3.2.2. Studies Were Excluded If

(1) The study was not in English; (2) the type of the research was a review, case report, or conference summary; (3) the publication was reporting miRNAs related to asthma diagnosis/severity in animal models only; and/or (4) the publication was reporting/comparing miRNAs level between asthma and other respiratory diseases e.g., COPD, allergic rhinitis.

3.3. Study Selection

The titles and abstracts of all the records returned by the literature search were independently reviewed by two reviewers for each study (MAK, DMK, WCGF, and EV) to identify potentially relevant studies.
Searches of study bibliographies were conducted to identify additional studies.
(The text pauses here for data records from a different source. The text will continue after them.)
import Literature.AlgebraicTopology.SingularHomology.FiniteCoverNorm
import HarnessLib

/-!
# The projection formula for the normalised transfer of a finite covering (no deck group)

For a finite covering map `p : E → B` of topological spaces (the tree's `IsFiniteCover p`: a covering map,
surjective, with finite fibres) the NORMALISED transfer `τ' : Hⁿ(E; R) → Hⁿ(B; R)` of
`FiniteCoverTransfer` (`IsFiniteCover.transferMap`; on cochains `(τ'ψ)(σ) = (#lifts σ)⁻¹ ∑_{σ̃ ↦ σ} ψ(σ̃)`,
so that `τ' ∘ p^* = id`, `IsFiniteCover.transferMap_map`) satisfies the **projection formula**

* `IsFiniteCover.transferMap_cupProduct_map_left`:  `τ'(p^* a ⌣ b) = a ⌣ τ' b`,
* `IsFiniteCover.transferMap_cupProduct_map_right`: `τ'(b ⌣ p^* a) = τ' b ⌣ a`,
* `IsFiniteCover.transferMap_cupProduct_map_cupProduct_map` (twisted form):
  `τ'((p^* ℓ ⌣ x) ⌣ p^* y) = (ℓ ⌣ τ' x) ⌣ y`,

for ANY finite covering — no deck group and no regularity are assumed (the tree's
`FiniteDeckTransferProjectionFormula` is the version for the un-normalised transfer of a finite GALOIS
covering `FiniteDeckCover`).  The proof is Hatcher's: on cochains, a lift `σ̃` of an `n`-simplex `σ` has front
face a lift of the front face of `σ` and back face a lift of the back face, and summing over the lifts of a
face is summing over the lifts of `σ` (`sum_liftsFinset_frontFace/backFace`, by induction from the tree's
codimension-one `IsFiniteCover.sum_liftsFinset_face`); the number of lifts — hence the normalising weight —
is the same for `σ` and its faces (`weight_frontFace/backFace`).  Passing to cohomology uses
`IsFiniteCover.transferMap_π` (tree, `FiniteCoverNorm`) and `iCocycles_cyclesMap_transfer`.

Written for the Hecke correspondences `X_{Γ'} ⇉ X_Γ` of compact ball quotients, whose second leg (the Hecke
translate) is a finite covering that is not Galois in general (cell pub-hodgecm2, lane «L-BYPASS»; kernel
text by the seat pub-hodgecm2-s2crux-idea-2 (probe `RA-v22`, gen 7), filed by b10).  Theorems only; no
named fact.

References: A. Hatcher, *Algebraic Topology* (2002), §3.G (transfer homomorphisms, p. 321) and §3.2
Prop. 3.10 (naturality of cup product) [HatcherAT2002].
-/

noncomputable section

open CategoryTheory


namespace Literature.AlgebraicTopology.SingularHomology.IsFiniteCover

universe u v

variable {E B : Type u} [TopologicalSpace E] [TopologicalSpace B] {proj : C(E, B)}
  (c : IsFiniteCover proj) {p q n : ℕ}

/-! ### Lifts of front and back faces -/

/-- The front `p`-face induces a bijection `lifts σ ≃ lifts σ|[v₀,…,vₚ]` (counted). [cite: HatcherAT2002, §3.G p. 321] -/
lemma card_liftsFinset_frontFace {m : ℕ} (h : p ≤ m) (σ : SingularSimplex B m) :
    (c.liftsFinset (σ.frontFace h)).card = (c.liftsFinset σ).card := by
  induction m, h using Nat.le_induction with
  | base => rw [SingularSimplex.frontFace_self]
  | succ m h ih =>
    rw [← SingularSimplex.frontFace_face_of_lt (Fin.last (m + 1)) h (Nat.lt_succ_of_le h) σ, ih,
      c.card_liftsFinset_face]

/-- The back `q`-face induces a bijection `lifts σ ≃ lifts σ|[vₘ₋q,…,vₘ]` (counted). [cite: HatcherAT2002, §3.G p. 321] -/
lemma card_liftsFinset_backFace {m : ℕ} (h : q ≤ m) (σ : SingularSimplex B m) :
    (c.liftsFinset (σ.backFace h)).card = (c.liftsFinset σ).card := by
  induction m, h using Nat.le_induction with
  | base => rw [SingularSimplex.backFace_self]
  | succ m h ih =>
    have h0 : ((⟨0, by omega⟩ : Fin (m + 2)) : ℕ) + q ≤ m := by
      change 0 + q ≤ m
      omega
    rw [← SingularSimplex.backFace_face_of_le ⟨0, by omega⟩ h h0 σ, ih, c.card_liftsFinset_face]

/-- Summing over the lifts of `σ|[v₀,…,vₚ]` is summing `a ↦ a|[v₀,…,vₚ]` over the lifts of `σ`.
[cite: HatcherAT2002, §3.G p. 321] -/
lemma sum_liftsFinset_frontFace {M : Type*} [AddCommMonoid M] (g : SingularSimplex E p → M) {m : ℕ}
    (h : p ≤ m) (σ : SingularSimplex B m) :
    ∑ b ∈ c.liftsFinset (σ.frontFace h), g b = ∑ a ∈ c.liftsFinset σ, g (a.frontFace h) := by
  induction m, h using Nat.le_induction with
  | base => simp only [SingularSimplex.frontFace_self]
  | succ m h ih =>
    rw [← SingularSimplex.frontFace_face_of_lt (Fin.last (m + 1)) h (Nat.lt_succ_of_le h) σ, ih,
      c.sum_liftsFinset_face σ (Fin.last (m + 1))]
    exact Finset.sum_congr rfl fun a _ => by
      rw [SingularSimplex.frontFace_face_of_lt (Fin.last (m + 1)) h (Nat.lt_succ_of_le h) a]

/-- Summing over the lifts of `σ|[vₘ₋q,…,vₘ]` is summing `a ↦ a|[vₘ₋q,…,vₘ]` over the lifts of `σ`.
[cite: HatcherAT2002, §3.G p. 321] -/
lemma sum_liftsFinset_backFace {M : Type*} [AddCommMonoid M] (g : SingularSimplex E q → M) {m : ℕ}
    (h : q ≤ m) (σ : SingularSimplex B m) :
    ∑ b ∈ c.liftsFinset (σ.backFace h), g b = ∑ a ∈ c.liftsFinset σ, g (a.backFace h) := by
  induction m, h using Nat.le_induction with
  | base => simp only [SingularSimplex.backFace_self]
  | succ m h ih =>
    have h0 : ((⟨0, by omega⟩ : Fin (m + 2)) : ℕ) + q ≤ m := by
      change 0 + q ≤ m
      omega
    rw [← SingularSimplex.backFace_face_of_le ⟨0, by omega⟩ h h0 σ, ih, c.sum_liftsFinset_face σ ⟨0, by omega⟩]
    exact Finset.sum_congr rfl fun a _ => by
      rw [SingularSimplex.backFace_face_of_le ⟨0, by omega⟩ h h0 a]

variable {R : Type v} [CommRing R] [Algebra ℚ R]

/-- The normalising weight `(#lifts)⁻¹` of the front face equals the weight of the simplex. [cite: HatcherAT2002, §3.G p. 321] -/
lemma weight_frontFace {m : ℕ} (h : p ≤ m) (σ : SingularSimplex B m) :
    c.weight (R := R) (σ.frontFace h) = c.weight σ := by
  rw [weight, weight, c.card_liftsFinset_frontFace h σ]

/-- The normalising weight `(#lifts)⁻¹` of the back face equals the weight of the simplex. [cite: HatcherAT2002, §3.G p. 321] -/
lemma weight_backFace {m : ℕ} (h : q ≤ m) (σ : SingularSimplex B m) :
    c.weight (R := R) (σ.backFace h) = c.weight σ := by
  rw [weight, weight, c.card_liftsFinset_backFace h σ]

/-! ### The projection formula on cochains -/

/-- **Projection formula on cochains, pull-back on the left: `τ'(p^♯φ ⌣ ψ) = φ ⌣ τ'ψ`** for the
normalised transfer of a finite covering (no deck group). [cite: HatcherAT2002, §3.G p. 321 and §3.2 p. 206] -/
theorem transferCochain_cochainCup_map_left (h : p + q = n) (φ : SingularSimplex B p → R)
    (ψ : SingularSimplex E q → R) :
    c.transferCochain n (cochainCup h ((singularCochainComplex.map R R proj).f p φ) ψ) =
      cochainCup h φ (c.transferCochain q ψ) := by
  funext σ
  simp only [transferCochain_apply, cochainCup_apply, singularCochainComplex.map_apply]
  rw [c.weight_backFace (by omega) σ, c.sum_liftsFinset_backFace ψ (by omega) σ]
  simp only [Finset.mul_sum]
  refine Finset.sum_congr rfl fun a ha => ?_
  rw [← SingularSimplex.frontFace_map, c.mem_liftsFinset.1 ha]
  ring

/-- **Projection formula on cochains, pull-back on the right: `τ'(ψ ⌣ p^♯φ) = τ'ψ ⌣ φ`.**
[cite: HatcherAT2002, §3.G p. 321 and §3.2 p. 206] -/
theorem transferCochain_cochainCup_map_right (h : p + q = n) (ψ : SingularSimplex E p → R)
    (φ : SingularSimplex B q → R) :
    c.transferCochain n (cochainCup h ψ ((singularCochainComplex.map R R proj).f q φ)) =
      cochainCup h (c.transferCochain p ψ) φ := by
  funext σ
  simp only [transferCochain_apply, cochainCup_apply, singularCochainComplex.map_apply]
  rw [c.weight_frontFace (by omega) σ, c.sum_liftsFinset_frontFace ψ (by omega) σ]
  simp only [Finset.mul_sum, Finset.sum_mul]
  refine Finset.sum_congr rfl fun a ha => ?_
  rw [← SingularSimplex.backFace_map, c.mem_liftsFinset.1 ha]
  ring

/-! ### The projection formula in cohomology -/

/-- The cochain underlying `cyclesMap τ' z` is `τ' z` (companion of the tree's `IsFiniteCover.transferMap_π`:
`τ'^*[z] = [τ' z]`). [cite: HatcherAT2002, §3.G p. 321] -/
lemma iCocycles_cyclesMap_transfer {k : ℕ} (z : singularCochainComplex.cocycles R R E k) :
    singularCochainComplex.iCocycles R R B k (HomologicalComplex.cyclesMap (c.transfer (R := R)) k z) =
      (c.transfer (R := R)).f k (singularCochainComplex.iCocycles R R E k z) := by
  change (HomologicalComplex.cyclesMap c.transfer _ ≫ singularCochainComplex.iCocycles R R B _) z =
    (singularCochainComplex.iCocycles R R E _ ≫ (c.transfer (R := R)).f _) z
  rw [HomologicalComplex.cyclesMap_i]

/-- **Projection formula: `τ'^*(p^* a ⌣ b) = a ⌣ τ'^* b`** in `Hⁿ(B; R)`, `a ∈ Hᵖ(B; R)`, `b ∈ Hᵠ(E; R)`,
for the normalised transfer of ANY finite covering (no deck group; compare the tree's
`FiniteDeckCover.transferMap_cupProduct_map_left` for finite Galois coverings).
[cite: HatcherAT2002, §3.G p. 321 and Prop. 3.10] -/
theorem transferMap_cupProduct_map_left (h : p + q = n) (a : singularCohomology R R B p)
    (b : singularCohomology R R E q) :
    c.transferMap n (cupProduct h (singularCohomology.map R R proj p a) b) =
      cupProduct h a (c.transferMap q b) := by
  induction a using singularCohomology_induction_on with
  | h a =>
  induction b using singularCohomology_induction_on with
  | h b =>
    rw [singularCohomology.map_π, cupProduct_π_π, c.transferMap_π _, c.transferMap_π _, cupProduct_π_π]
    congr 1
    refine singularCochainComplex.cocycles_ext ?_
    rw [c.iCocycles_cyclesMap_transfer, singularCochainComplex.iCocycles_cocyclesCup,
      singularCochainComplex.iCocycles_cocyclesCup, singularCochainComplex.iCocycles_cocyclesMap,
      c.iCocycles_cyclesMap_transfer]
    exact c.transferCochain_cochainCup_map_left h _ _

/-- **Projection formula: `τ'^*(b ⌣ p^* a) = τ'^* b ⌣ a`** in `Hⁿ(B; R)`, `b ∈ Hᵖ(E; R)`, `a ∈ Hᵠ(B; R)`.
[cite: HatcherAT2002, §3.G p. 321 and Prop. 3.10] -/
theorem transferMap_cupProduct_map_right (h : p + q = n) (b : singularCohomology R R E p)
    (a : singularCohomology R R B q) :
    c.transferMap n (cupProduct h b (singularCohomology.map R R proj q a)) =
      cupProduct h (c.transferMap p b) a := by
  induction a using singularCohomology_induction_on with
  | h a =>
  induction b using singularCohomology_induction_on with
  | h b =>
    rw [singularCohomology.map_π, cupProduct_π_π, c.transferMap_π _, c.transferMap_π _, cupProduct_π_π]
    congr 1
    refine singularCochainComplex.cocycles_ext ?_
    rw [c.iCocycles_cyclesMap_transfer, singularCochainComplex.iCocycles_cocyclesCup,
      singularCochainComplex.iCocycles_cocyclesCup, singularCochainComplex.iCocycles_cocyclesMap,
      c.iCocycles_cyclesMap_transfer]
    exact c.transferCochain_cochainCup_map_right h _ _

/-- **Twisted form: `τ'^*((p^* ℓ ⌣ x) ⌣ p^* y) = (ℓ ⌣ τ'^* x) ⌣ y`** — the shape in which a
`κ`-twisted cup pairing `Q(x, y) = t((κ ⌣ x) ⌣ y)` (e.g. the polarisation form on `H¹` of a surface) meets
the transfer.
[cite: HatcherAT2002, §3.G p. 321 and Prop. 3.10] -/
theorem transferMap_cupProduct_map_cupProduct_map {k m s t : ℕ} (h1 : s + k = m) (h2 : m + k = t)
    (ℓ : singularCohomology R R B s) (x : singularCohomology R R E k) (y : singularCohomology R R B k) :
    c.transferMap t (cupProduct h2 (cupProduct h1 (singularCohomology.map R R proj s ℓ) x)
      (singularCohomology.map R R proj k y)) =
      cupProduct h2 (cupProduct h1 ℓ (c.transferMap k x)) y := by
  rw [c.transferMap_cupProduct_map_right h2, c.transferMap_cupProduct_map_left h1]

end Literature.AlgebraicTopology.SingularHomology.IsFiniteCover

end
import Literature.Topology.FourManifolds.BandSumUnitLoops
import Literature.Topology.FourManifolds.ConnectedSumNormalForm
import HarnessLib

/-!
# The unknot is a unit for the connected sum, V: the splitting sphere

Topic `Literature/Topology/FourManifolds`; fifth file of the discharge of
`Literature.Topology.FourManifolds.Knot.exists_isConnectedSum_unknot_isIsotopic` (`BandSum.lean`;
Rolfsen (1976), §2.G). The connected sum `K # O` needs a smoothly embedded 2-sphere splitting the
flat-arc knot `K = C.K` from the small unknot `O = C.oKnot 1` and crossing the band in its middle
segment. Since the whole knot lies at height `≥ p₂` in the chart (`FlatArcConfig.height`) and `O` at
depth `≥ λ` below the arc, the **horizontal plane at depth `λ/2`** separates them; completed by the
south pole it is a round 2-sphere of `𝕊³`, which we realise as an embedding as follows:

* `BandSumUnit.sphereRot` — the standard equatorial 2-sphere (`SphereEmbedding.standard 2 3`, needs
  `[SphereEmbedding.SmoothnessFacts]`) turned by the quarter rotation `rotLastTwoDiffeo (π/2)` of
  `𝕊³` so as to pass through the south pole: its range is `{y | y₂ = 0}`, whose chart image is the
  plane `⟪z, frame 2⟫ = 0` (`coe_psi_symm_apply_two_eq_zero_iff`);
* `FlatArcConfig.sEquiv`, `sCenter` — the affine map `z ↦ c_S + sEquiv z` of positive determinant
  carrying that plane onto the horizontal plane at height `p₂ - λ/2` (frame map with targets
  `e, w₀, ∓e₂`); `FlatArcConfig.sIso` — the affine ambient isotopy of `ℝ³` realising it on the large
  ball `‖z‖ ≤ rS` (`AffineIsotopy.exists_ambientIsotopy_affine`), `sAmb` its transport along `ψ`,
  and **`FlatArcConfig.sphereS := sphereRot.map (sAmb 1)`**;
* `FlatArcConfig.psi_symm_mem_range_sphereS_iff` — within the chart ball of radius `4 (ρ + λ)`
  (containing the knot, the unknot and the band) a point lies on `sphereS` iff its height is
  `p₂ - λ/2`; `FlatArcConfig.exists_sides` — the two complementary components, told apart by the
  sign of `height - (p₂ - λ/2)`;
* `FlatArcConfig.isSplitBy_sphereS : Knot.IsSplitBy sphereS C.K (C.oKnot 1)` — disjointness by
  heights, and every path from `K` to `O` meets `sphereS` (a preconnected set inside the union of the
  two open sides lies in one of them);
* `FlatArcConfig.toSphere_mem_range_sphereS_iff` — a plane point of the band region lies on `sphereS`
  iff its depth is `λ/2` (the crossing condition of `Knot.IsConnectedSum`).

## References

* D. Rolfsen, *Knots and Links* (1976), §2.G, §4.B. [Rolfsen1976]
* M. W. Hirsch, *Differential Topology* (1976), Ch. 8 §3, Thm. 3.1 (proof). [HirschDT1976]

## Design notes

All statements are `[folklore]`; no named facts, no `sorry`.
-/

open scoped Manifold ContDiff Topology RealInnerProductSpace Real
open Function Set Metric Module Real

noncomputable section

namespace Literature.Topology.FourManifolds

/-- Local notation: `𝔼 n` is the model Euclidean space `EuclideanSpace ℝ (Fin n)`. -/
local notation "𝔼 " n:arg => EuclideanSpace ℝ (Fin n)

/-- Local notation: `𝕊 n` is the unit sphere in `EuclideanSpace ℝ (Fin (n + 1))`. -/
local notation "𝕊 " n:arg => (Metric.sphere (0 : EuclideanSpace ℝ (Fin (n + 1))) 1)

attribute [local instance] fact_finrank_euclideanSpace_succ

namespace BandSumUnit

open KnotsInBall

/-! ### The standard sphere through the south pole -/

section Rot

variable [SphereEmbedding.SmoothnessFacts]

/-- **The 2-sphere `{y₂ = 0}` of `𝕊³`**: the standard equatorial sphere `{x₃ = 0}` turned by the
quarter rotation in the last two coordinates; it passes through both poles. [folklore] -/
def sphereRot : SphereEmbedding 2 3 :=
  (SphereEmbedding.standard 2 3 (by norm_num)).map (rotLastTwoDiffeo (π / 2))

/-- **The range of the turned sphere is `{y | y₂ = 0}`.** [folklore] -/
theorem mem_range_sphereRot_iff (y : 𝕊 3) : y ∈ range sphereRot ↔ (y : 𝔼 4) 2 = 0 := by
  rw [sphereRot, SphereEmbedding.range_map, SphereEmbedding.range_standard_eq_sphereEquator]
  constructor
  · rintro ⟨x, hx, rfl⟩
    rw [mem_sphereEquator_iff] at hx
    change rotLastTwoAux (π / 2, (x : 𝔼 4)) 2 = 0
    rw [rotLastTwoAux_apply_two, Real.cos_pi_div_two, Real.sin_pi_div_two]
    have : (x : 𝔼 4) 3 = 0 := hx
    simp [this]
  · intro hy
    refine ⟨(rotLastTwoDiffeo (π / 2)).symm y, ?_, (rotLastTwoDiffeo (π / 2)).apply_symm_apply y⟩
    rw [mem_sphereEquator_iff]
    change rotLastTwoAux (-(π / 2), (y : 𝔼 4)) 3 = 0
    have : rotLastTwoAux (-(π / 2), (y : 𝔼 4)) (Fin.last 3) =
        Real.sin (-(π / 2)) * (y : 𝔼 4) 2 + Real.cos (-(π / 2)) * (y : 𝔼 4) 3 := rfl
    rw [show (3 : Fin 4) = Fin.last 3 from rfl, this, Real.sin_neg, Real.cos_neg, Real.sin_pi_div_two,
      Real.cos_pi_div_two, hy]
    ring

end Rot

namespace FlatArcConfig

variable (C : FlatArcConfig)

/-! ### The placement of the plane -/

/-- The triple `(e, w₀, e₂)` (horizontal, horizontal, vertical). [folklore] -/
def striple : Fin 3 → 𝔼 3 := ![C.e, C.wvec, vert]

/-- The triple `(e, w₀, e₂)` is orthonormal. [folklore] -/
theorem orthonormal_striple : Orthonormal ℝ C.striple := by
  rw [orthonormal_iff_ite]
  intro i j
  fin_cases i <;> fin_cases j <;>
    simp [striple, C.norm_e, C.inner_e_vert, C.inner_vert_e, C.inner_e_wvec, C.inner_wvec_e,
      C.inner_vert_wvec, C.inner_wvec_vert, norm_vert]

/-- The signs `(1, 1, -det F)`. [folklore] -/
def sSign : Fin 3 → ℝ := ![1, 1, -frameMat.det]

/-- `sSign i * sSign i = 1`. [folklore] -/
theorem sSign_mul_self (i : Fin 3) : sSign i * sSign i = 1 := by
  fin_cases i
  · simp [sSign]
  · simp [sSign]
  · simp [sSign, det_frameMat_mul_self]

/-- **The targets** of the plane placement: `frame 0 ↦ e`, `frame 1 ↦ w₀`, `frame 2 ↦ -det F • e₂`.
[folklore] -/
def sTargets : Fin 3 → 𝔼 3 := fun i ↦ sSign i • C.striple i

/-- `sTargets 2 = -det F • vert`. [folklore] -/
theorem sTargets_two : C.sTargets 2 = (-frameMat.det) • vert := rfl

/-- Heights of the targets: `(sTargets i)₂ = -det F` for `i = 2` and `0` otherwise. [folklore] -/
theorem sTargets_apply_two (i : Fin 3) : C.sTargets i 2 = if i = 2 then -frameMat.det else 0 := by
  fin_cases i <;> simp [sTargets, sSign, striple, C.e_two, vert_apply]

/-- Inner products of the targets. [folklore] -/
theorem inner_sTargets (i j : Fin 3) : ⟪C.sTargets i, C.sTargets j⟫ = if i = j then (1 : ℝ) else 0 := by
  simp only [sTargets, inner_smul_left, inner_smul_right, orthonormal_iff_ite.1 C.orthonormal_striple]
  by_cases h : i = j
  · subst h; simp only [if_true, conj_trivial, mul_one]; exact sSign_mul_self i
  · simp [h]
Using the pre-specified inclusion/exclusion criteria, these two reviewers then independently reviewed the full texts of potentially relevant studies for inclusion in the review.
Disagreements were discussed and resolved by mutual discussion between researchers, but in the event of non-consensus, it was planned that a third reviewer would be involved.

3.4. Data Extraction

The extracted data consisted of two parts: the first part contained basic information such as first author, the year and region of publication, the numbers and ages of participants, and the details of differentially expressed miRNA, including the specific miRNA types, the sources of researched samples, detection methods of reported miRNAs, and expression trends between cases and controls. The second part classified the miRNAs according to their specified use as diagnostic biomarkers for asthma/no-asthma, mild/moderate/severe, or allergic/non-allergic asthma.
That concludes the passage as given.